En janvier, les économistes du Fonds tablaient sur une croissance de 3,8%, soit un chiffre proche de celui du gouvernement. A ce rythme, les prévisions pourraient encore se dégrader, surtout que l'armée russe n'est pas prête de baisser les armes. La perspective d'une guerre à rallonge pesant sur l'activité se profile. Résultat, les embauches devraient être moins bonnes que prévu alors que le taux de chômage à la fin du quinquennat Macron avait baissé à 7,4% de la population active.
L'inflation risque d'entraîner des pertes de pouvoir d'achat et des inégalités
Après deux longues années de pandémie, l'invasion de l'armée russe à la fin du mois de février a ravivé des sentiments d'anxiété et d'exaspération chez un grand nombre de Français.
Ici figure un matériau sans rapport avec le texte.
/-- The geometric mean weight `b(j,i₁) a(i₁,j₁) b(j₁,i₂) a(i₂,j₂) ⋯`. [cite: GrafakosMFA2014, §4.5.1, proof of Lemma 4.5.1] -/
def csMean (a b : ι → ι → ℝ) : (m : ℕ) → ι → (Fin m → ι × ι) → ℝ
  | 0, _, _ => 1
  | m + 1, j, g => b j (g 0).1 * a (g 0).1 (g 0).2 * csMean a b m (g 0).2 (Fin.tail g)

/-- `csMean² = csHead · csTail`. [folklore] -/
theorem csMean_sq (a b : ι → ι → ℝ) :
    ∀ (m : ℕ) (j : ι) (g : Fin m → ι × ι), csMean a b m j g ^ 2 = csHead a m g * csTail b m j g
  | 0, _, _ => by simp [csMean, csHead, csTail]
  | m + 1, j, g => by
    simp only [csMean, csHead, csTail]
    rw [mul_pow, mul_pow, csMean_sq a b m (g 0).2 (Fin.tail g)]
    ring

/-- `0 ≤ csMean` for nonnegative weights. [folklore] -/
theorem csMean_nonneg {a b : ι → ι → ℝ} (ha0 : ∀ i j, 0 ≤ a i j) (hb0 : ∀ i j, 0 ≤ b i j) :
    ∀ (m : ℕ) (j : ι) (g : Fin m → ι × ι), 0 ≤ csMean a b m j g
  | 0, _, _ => by simp [csMean]
  | m + 1, j, g => by
    simp only [csMean]
    exact mul_nonneg (mul_nonneg (hb0 _ _) (ha0 _ _)) (csMean_nonneg ha0 hb0 m _ _)

/-- Splitting a sum over chains of length `m + 1` into the first link and the rest. [folklore] -/
theorem sum_fin_succ_eq [Fintype ι] {M' : Type*} [AddCommMonoid M'] (m : ℕ)
    (F : (Fin (m + 1) → ι × ι) → M') :
    ∑ f, F f = ∑ q : ι × ι, ∑ g : Fin m → ι × ι, F (Fin.cons q g) := by
  rw [Fintype.sum_equiv (Fin.consEquiv fun _ => ι × ι).symm F (fun p => F (Fin.cons p.1 p.2))
    (fun f => by simp only [Fin.consEquiv_symm_apply, Fin.cons_self_tail])]
  exact Fintype.sum_prod_type _

/-- Summing the mean weights "first over the last index, then the one before, …":
`∑_{chains} csMean ≤ (A B)^m`. [cite: GrafakosMFA2014, §4.5.1, proof of Lemma 4.5.1] -/
theorem sum_csMean_le [Fintype ι] {a b : ι → ι → ℝ} (ha0 : ∀ i j, 0 ≤ a i j)
    (hb0 : ∀ i j, 0 ≤ b i j) {A B : ℝ} (hA : ∀ i, ∑ j, a i j ≤ A) (hB : ∀ i, ∑ j, b i j ≤ B)
    (hA0 : 0 ≤ A) (hB0 : 0 ≤ B) :
    ∀ (m : ℕ) (j : ι), ∑ g : Fin m → ι × ι, csMean a b m j g ≤ (A * B) ^ m := by
  intro m
  induction m with
  | zero => intro j; simp [csMean]
  | succ m ih =>
    intro j
    rw [sum_fin_succ_eq]
    simp only [csMean, Fin.cons_zero, Fin.tail_cons]
    calc ∑ q : ι × ι, ∑ g : Fin m → ι × ι, b j q.1 * a q.1 q.2 * csMean a b m q.2 g
        = ∑ q : ι × ι, b j q.1 * a q.1 q.2 * ∑ g : Fin m → ι × ι, csMean a b m q.2 g := by
          simp_rw [Finset.mul_sum]
      _ ≤ ∑ q : ι × ι, b j q.1 * a q.1 q.2 * (A * B) ^ m := by
          gcongr with q
          · exact mul_nonneg (hb0 _ _) (ha0 _ _)
          · exact ih q.2
      _ = (∑ q : ι × ι, b j q.1 * a q.1 q.2) * (A * B) ^ m := by rw [Finset.sum_mul]
      _ ≤ (B * A) * (A * B) ^ m := by
          have hq : ∑ q : ι × ι, b j q.1 * a q.1 q.2 ≤ B * A :=
            calc ∑ q : ι × ι, b j q.1 * a q.1 q.2 = ∑ i, b j i * ∑ j', a i j' := by
                  rw [Fintype.sum_prod_type]; simp only [Finset.mul_sum]
              _ ≤ ∑ i, b j i * A := by
                  gcongr with i
                  · exact hb0 _ _
                  · exact hA i
              _ = (∑ i, b j i) * A := by rw [Finset.sum_mul]
              _ ≤ B * A := by gcongr; exact hB j
          gcongr
      _ = (A * B) ^ (m + 1) := by ring

end Weights

/-! ## The operator chains -/

section Chains

variable {E : Type*} [NormedAddCommGroup E] [InnerProductSpace ℂ E] [CompleteSpace E]
variable {ι : Type*}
Les derniers chiffres de l'inflation dévoilés par l'Insee vendredi dernier révèlent que l'indice des prix à la consommation a grimpé à 4,5% au mois de mars poussé par le choc énergétique et les prix de l'alimentaire. "Pour le prochain gouvernement, l'équation va être très compliquée. Il devra gérer les effets de cette inflation sur le pouvoir d'achat des ménages", souligne l'économiste de Ostrum Asset Management Philippe Waechter. "Comme aucun gouvernement ne veut rentrer dans des procédures d'indexation, il y a forcement des pertes de pouvoir d'achat et donc des inégalités qui vont augmenter", rappelle-t-il.
Sur ce point, la hausse des prix des carburants ces dernières semaines a accentué les disparités territoriales en France. Tous les ménages vivant dans des zones rurales et dépendant de la voiture se retrouvent de fait pénalisés par la hausse des prix des carburants. "Les dépenses sont extrêmement hétérogènes entre les déciles mais aussi à l'intérieur des déciles. Sans surprise, les ménages vivant en zone rurale subissent plus les effets que ceux vivant dans les villes. Les ménages du premier décile sont en partie compensés du choc inflationniste", avait déclaré l'économiste de l'OFCE, Raul Sampognaro, lors d'un récent point presse. Même si le gouvernement a mis en oeuvre plusieurs mesures comme la remise de 18 centimes sur les prix du carburant ou encore le chèque inflation, ces dispositifs non ciblés profitent à un grand nombre de ménages sans distinction.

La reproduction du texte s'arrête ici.